Habe mir aber vorsichtshalber das Prog gezogen, werde das die Tage mal versuchen. Wie ich gerade gelesen habe wird die Datei aber nicht "un-gelockt" sonder gleich gelöscht. Sollte aber mittels Editor nicht schwer sein eine neue zu erstellen.
Danke nochmals.


----------



## HanFred (24. Juni 2008)

*AW: hosts - Datei gesperrt/schreibgeschützt*

von Spybot S&D wird die hosts-datei unter *Werkzeuge/IE-Spielereien* geschützt.
und das programm schreibt die datei auch voll beim immunisieren.
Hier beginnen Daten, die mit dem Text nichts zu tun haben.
import Literature.Analysis.FluidPDE.PlanarLiftCalculus
import Literature.Analysis.FluidPDE.KNSSLiouville
import Literature.Analysis.FluidPDE.WeakGradientIBP
import HarnessLib

/-!
# Planar lifts, II: bounded weak Navier–Stokes solutions lift from `ℝ²` to `ℝ³`

Analysis/FluidPDE support file (everything proved; no named facts) on the discharge path of the
named fact `Literature.Analysis.FluidPDE.KNSS2009_regularity_boundedWeak_ancient_planar`
(`KNSSRegularityPlanar`; Koch–Nadirashvili–Seregin–Šverák, Acta Math. 203 (2009) =
arXiv:0709.3599, §4 for bounded weak solutions on `ℝ² × (−∞, 0)`), which the tree reduces to
its `ℝ³` twin `KNSS2009_regularity_boundedWeak_ancient` (`KNSSRegularityPlanarOfSpace`) through
the classical remark that a planar flow is a spatial flow independent of `x₂` without vertical
velocity (Majda–Bertozzi 2002, §2.3.1, `2½`-dimensional flows with `u₃ ≡ 0`). This file proves
the one statement about KNSS's class of **bounded weak solutions** (§4 (ii), p. 8:
`u ∈ L^∞`, `div u = 0` in distributions, `∫∫ u·(φₜ + Δφ) + u_k u·∂_k φ = 0` for all smooth
compactly supported divergence-free `φ`; the tree's `IsBoundedWeakNSSolutionOn`) that the
reduction needs:

* `IsBoundedWeakNSSolutionOn.planarLift` — if `u` is a bounded weak solution on `ℝ² × I`, then
  `planarLift u`, `(t, x) ↦ (u(t, x₀, x₁), 0)`, is a bounded weak solution on `ℝ³ × I` with the
  same viscosity.

The proof is Fubini along the vertical fibres (`cylSplit : ℝ³ ≃ᵐ ℝ × ℝ²`, volume preserving):
measurability and the bound move along the quasi-measure-preserving projection
(`quasiMeasurePreserving_projXY`); a scalar test function `θ` on `ℝ³` tests the lift of a
weakly divergence-free slice through the planar test function `vertInt θ`
(`IsWeaklyDivFree.planarLift_slice`); and a divergence-free space–time test field `ψ` on
`I × ℝ³` tests the lift through the fibre integral `ψ̄ = fiberInt (π ∘ ψ)` of its horizontal part,
which is a space–time test field on `I × ℝ²` (`PlanarLiftCalculus`) with divergence-free slices
(`isDivFree_vertInt_projXY`: `div_w ∫ πψ dz = ∫ (div ψ − ∂_z ψ_z) dz = 0`), the three terms of the
weak identity matching slice by slice (`integral_planarLift_pairing_eq`: `∂ₜ`, `D`, `Δ` pass
under the fibre integral).

## Mathlib / tree search

Tree: `IsBoundedWeakNSSolutionOn` and its projections (`KNSSLiouville`); `IsWeaklyDivFree`,
`IsSpaceTimeTestOn`, `timeDeriv`, `convect`, `divergence_eq_sum_inner_fderiv`
(`VectorCalculus`, `WeakSolution`); `cylSplit`, `integral_eq_integral_cylSplit`,
`integrable_comp_cylSplit_symm_iff` (`CylindricalIntegration`); `projXY`, `embedXY`, `vertInt`,
`fiberInt` and their calculus (`PlanarLiftCalculus`); the time/space translation analogues
`IsBoundedWeakNSSolutionOn.comp_add_right` / `.comp_add_space` (`KNSSRegularityGluing`,
`BoundedWeakTranslate`) were the models. No prior lift of weak solutions between dimensions in
the tree (`lean search 'planarLift|twoHalf.*Weak|IsBoundedWeakNSSolutionOn.*lift'`: only the
classical torus `2½`-D fields of `TwoHalfNavierStokes`). Mathlib: `integral_prod_symm`,
`Measure.ae_ae_of_ae_prod`, `AEStronglyMeasurable.prodMk_left`,
`MeasureTheory.QuasiMeasurePreserving.prodMap`, `Measure.quasiMeasurePreserving_snd`,
`inner_gradient_left`, `integral_inner`, `isBoundedBilinearMap_apply`; the tree's
`fderiv_inner_const_left_apply` (`WeakGradientIBP`) for `∂ᵥ⟪c, W⟫ = ⟪c, ∂ᵥW⟫`.

## References

* G. Koch, N. Nadirashvili, G. Seregin, V. Šverák, *Liouville theorems for the Navier–Stokes
  equations and applications*, Acta Math. 203 (2009) 83–105 = arXiv:0709.3599, §4 (ii) p. 8
  (bounded weak solutions) and Theorem 5.1 p. 9. [KochNadirashviliSereginSverak2009]
* A. J. Majda, A. L. Bertozzi, *Vorticity and Incompressible Flow*, CUP 2002, §2.3.1.
  [MajdaBertozziCUP2002]
-/

noncomputable section

open MeasureTheory Set Function Filter Topology TopologicalSpace Metric WithLp
open scoped RealInnerProductSpace ContDiff Laplacian

namespace Literature.Analysis.FluidPDE

/-- Local notation for physical space `ℝ³ = EuclideanSpace ℝ (Fin 3)`. -/
local notation "ℝ³" => EuclideanSpace ℝ (Fin 3)

/-- Local notation for the horizontal plane `ℝ² = EuclideanSpace ℝ (Fin 2)`. -/
local notation "ℝ²" => EuclideanSpace ℝ (Fin 2)

section Lift

/-- The **planar (`2½`-dimensional) lift** of a time-dependent planar velocity field:
`planarLift u t x = (u t (x₀, x₁), 0)`, a field on `ℝ³` which does not depend on `x₂` and has
no vertical component (Majda–Bertozzi 2002, §2.3.1 with `u₃ ≡ 0`). [folklore] -/
def planarLift (u : ℝ → ℝ² → ℝ²) (t : ℝ) (x : ℝ³) : ℝ³ :=
  embedXY (u t (projXY x))

/-- Unfolding `planarLift`. [folklore] -/
@[simp]
theorem planarLift_apply (u : ℝ → ℝ² → ℝ²) (t : ℝ) (x : ℝ³) :
    planarLift u t x = embedXY (u t (projXY x)) := rfl

/-- The lift is invariant under vertical translations. [folklore] -/
theorem planarLift_add_smul_eZ (u : ℝ → ℝ² → ℝ²) (t : ℝ) (x : ℝ³) (z : ℝ) :
    planarLift u t (x + z • eZ) = planarLift u t x := by
  simp

/-- The lift in the split variables: `planarLift u t (w₀, w₁, z) = ι (u t w)`. [folklore] -/
theorem planarLift_cylSplit_symm (u : ℝ → ℝ² → ℝ²) (t z : ℝ) (w : ℝ²) :
    planarLift u t (cylSplit.symm (z, w)) = embedXY (u t w) := by
  simp

/-- `‖planarLift u t x‖ = ‖u t (π x)‖`. [folklore] -/
theorem norm_planarLift (u : ℝ → ℝ² → ℝ²) (t : ℝ) (x : ℝ³) :
    ‖planarLift u t x‖ = ‖u t (projXY x)‖ := by
  simp

/-! #### Measure theory of the projection -/

/-- The horizontal projection is quasi-measure-preserving for Lebesgue measure (it is the
second component of the volume-preserving `cylSplit`). [folklore] -/
theorem quasiMeasurePreserving_projXY :
    Measure.QuasiMeasurePreserving (projXY : ℝ³ → ℝ²) volume volume := by
  have h : (projXY : ℝ³ → ℝ²) = Prod.snd ∘ cylSplit := funext fun x => (cylSplit_apply_snd x).symm
  rw [h]
  exact Measure.quasiMeasurePreserving_snd.comp measurePreserving_cylSplit.quasiMeasurePreserving

/-- `(t, x) ↦ (t, π x)` is quasi-measure-preserving between the slab measures. [folklore] -/
theorem quasiMeasurePreserving_prodMap_projXY (I : Set ℝ) :
    Measure.QuasiMeasurePreserving (Prod.map id projXY : ℝ × ℝ³ → ℝ × ℝ²)
      ((volume : Measure (ℝ × ℝ³)).restrict (I ×ˢ univ))
      ((volume : Measure (ℝ × ℝ²)).restrict (I ×ˢ univ)) := by
  rw [show (volume : Measure (ℝ × ℝ³)).restrict (I ×ˢ univ) = (volume.restrict I).prod volume from
      (Measure.restrict_prod_eq_prod_univ I).symm,
    show (volume : Measure (ℝ × ℝ²)).restrict (I ×ˢ univ) = (volume.restrict I).prod volume from
      (Measure.restrict_prod_eq_prod_univ I).symm]
  exact MeasureTheory.QuasiMeasurePreserving.prodMap (Measure.QuasiMeasurePreserving.id _)
    quasiMeasurePreserving_projXY

/-- Composition with the projection preserves a.e. strong measurability of spatial fields.
[folklore] -/
theorem aestronglyMeasurable_comp_projXY {β : Type*} [TopologicalSpace β]
    {v : ℝ² → β} (hv : AEStronglyMeasurable v volume) :
    AEStronglyMeasurable (fun x : ℝ³ => v (projXY x)) volume :=
  hv.comp_quasiMeasurePreserving quasiMeasurePreserving_projXY

/-- The lift of an a.e. strongly measurable space–time field on the slab is a.e. strongly
measurable on the lifted slab. [folklore] -/
theorem aestronglyMeasurable_uncurry_planarLift {I : Set ℝ} {u : ℝ → ℝ² → ℝ²}
    (h : AEStronglyMeasurable (uncurry u) ((volume : Measure (ℝ × ℝ²)).restrict (I ×ˢ univ))) :
    AEStronglyMeasurable (uncurry (planarLift u))
      ((volume : Measure (ℝ × ℝ³)).restrict (I ×ˢ univ)) := by
  have heq : uncurry (planarLift u) = embedXY ∘ uncurry u ∘ Prod.map id projXY := by
    funext q; obtain ⟨t, x⟩ := q; rfl
  rw [heq]
  exact embedXY.continuous.comp_aestronglyMeasurable
    (h.comp_quasiMeasurePreserving (quasiMeasurePreserving_prodMap_projXY I))

end Lift


section DivFree

variable {F : Type*} [NormedAddCommGroup F] [NormedSpace ℝ F]

/-- The fibre integral of a compactly supported field is supported in the horizontal shadow
of the support. [folklore] -/
theorem hasCompactSupport_vertInt {Φ : ℝ³ → F} (hΦ : HasCompactSupport Φ) :
    HasCompactSupport (vertInt Φ) := by
  refine HasCompactSupport.intro (hΦ.image projXY.continuous) fun w hw => ?_
  have hzero : ∀ z : ℝ, Φ (embedXY w + z • eZ) = 0 := fun z => by
    by_contra hne
    exact hw ⟨embedXY w + z • eZ, subset_tsupport _ hne, by simp⟩
  simp [vertInt, lineIntegralAlong, hzero]

/-- Fibre integrals of test functions on `ℝ³` are test functions on `ℝ²`. [folklore] -/
theorem isTestFunctionOn_vertInt {θ : ℝ³ → F}
    (hθ : FunctionSpaces.IsTestFunctionOn (⊤ : Opens ℝ³) θ) :
    FunctionSpaces.IsTestFunctionOn (⊤ : Opens ℝ²) (vertInt θ) :=
  ⟨contDiff_vertInt hθ.contDiff hθ.hasCompactSupport, hasCompactSupport_vertInt hθ.hasCompactSupport,
    by simp⟩

omit [NormedSpace ℝ F] in
/-- Along a vertical fibre, a continuous compactly supported field on `ℝ³` is integrable.
[folklore] -/
theorem integrable_fiber {Φ : ℝ³ → F} (hΦ : Continuous Φ) (hΦc : HasCompactSupport Φ) (w : ℝ²) :
    Integrable (fun z : ℝ => Φ (embedXY w + z • eZ)) :=
  integrable_comp_linePencil eZ_ne_zero hΦ hΦc w

/-- A pairing `x ↦ A(x)(b(x))` of a continuous compactly supported operator field with a bounded
a.e. strongly measurable vector field is integrable. [folklore] -/
theorem integrable_clm_apply_of_hasCompactSupport {X : Type*}
    [MeasurableSpace X] [TopologicalSpace X] [OpensMeasurableSpace X] [SecondCountableTopology X]
    {μ : Measure X}
    [IsFiniteMeasureOnCompacts μ]
    {G : Type*} [NormedAddCommGroup G] [NormedSpace ℝ G]
    {A : X → G →L[ℝ] F} (hA : Continuous A) (hAc : HasCompactSupport A)
    {b : X → G} (hb : AEStronglyMeasurable b μ) {C : ℝ} (hC : ∀ x, ‖b x‖ ≤ C) :
    Integrable (fun x => A x (b x)) μ := by
  refine Integrable.mono' ((hA.integrable_of_hasCompactSupport hAc).norm.mul_const C)
    (isBoundedBilinearMap_apply.continuous.comp_aestronglyMeasurable
      (hA.aestronglyMeasurable.prodMk hb)) (Eventually.of_forall fun x => ?_)
  exact (ContinuousLinearMap.le_opNorm _ _).trans (by gcongr; exact hC x)

/-- **Weak divergence-freeness lifts.** If `v : ℝ² → ℝ²` is bounded, a.e. strongly measurable
and weakly divergence free, then `x ↦ (v(x₀, x₁), 0)` is weakly divergence free on `ℝ³`: test
against `θ ∈ C_c^∞(ℝ³)`, integrate over the fibres first (Fubini along `cylSplit`), and
recognise `∫ Dθ(ι w + z e_z)(ι v(w)) dz = D(vertInt θ)(w)(v(w))`, the pairing of `v` with the
gradient of the planar test function `vertInt θ`. [folklore] -/
theorem IsWeaklyDivFree.planarLift_slice {v : ℝ² → ℝ²} (hv : IsWeaklyDivFree v)
    (hvm : AEStronglyMeasurable v volume) {C : ℝ} (hC : ∀ w, ‖v w‖ ≤ C) :
    IsWeaklyDivFree (fun x : ℝ³ => embedXY (v (projXY x))) := by
  intro θ hθ
  have hig : ∀ (x : ℝ³) (a : ℝ³), ⟪a, gradient θ x⟫ = fderiv ℝ θ x a := fun x a => by
    rw [real_inner_comm, inner_gradient_left]
  simp_rw [hig]
  set G : ℝ³ → ℝ := fun x => fderiv ℝ θ x (embedXY (v (projXY x))) with hG
  have hGi : Integrable G := by
    refine integrable_clm_apply_of_hasCompactSupport (hθ.contDiff.continuous_fderiv (by simp))
      (hθ.hasCompactSupport.fderiv ℝ) (embedXY.continuous.comp_aestronglyMeasurable (aestronglyMeasurable_comp_projXY hvm))
      (C := C) fun x => ?_
    rw [norm_embedXY]; exact hC _
  change ∫ x, G x = 0
  rw [integral_eq_integral_cylSplit, Measure.volume_eq_prod,
    integral_prod_symm _ (integrable_comp_cylSplit_symm_iff.2 hGi)]
  have hinner : ∀ w : ℝ², ∫ z : ℝ, G (cylSplit.symm (z, w)) = ⟪v w, gradient (vertInt θ) w⟫ := by
    intro w
    rw [real_inner_comm, inner_gradient_left,
      fderiv_vertInt_apply hθ.contDiff hθ.hasCompactSupport, vertInt_apply]
    refine integral_congr_ae (Eventually.of_forall fun z => ?_)
    simp [hG, cylSplit_symm_eq]
  simp_rw [hinner]
  exact hv _ (isTestFunctionOn_vertInt hθ)

end DivFree

section TestFields

variable {F : Type*} [NormedAddCommGroup F] [NormedSpace ℝ F]
variable {G : Type*} [NormedAddCommGroup G] [NormedSpace ℝ G]
variable {X : Type*} [NormedAddCommGroup X] [NormedSpace ℝ X]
allerdings kann ich den schreibschutz ohne weiteres manuell aufheben. :-o


----------



## Thosch (14. Juli 2008)

*AW: hosts - Datei gesperrt/schreibgeschützt*



			
				HanFred am 24.06.2008 14:32 schrieb:
			
		

> von Spybot S&D wird die hosts-datei unter *Werkzeuge/IE-Spielereien* geschützt.
> und das programm schreibt die datei auch voll beim immunisieren.
> 
> allerdings kann ich den schreibschutz ohne weiteres manuell aufheben. :-o



Um das hier für andere Suchende aufzulösen. Habe das Prog gefunden, eher durch Zufall, was die host-Datei sperrt. Es ist ... es war ...
... tataaa ... 
die Firewall !!


----------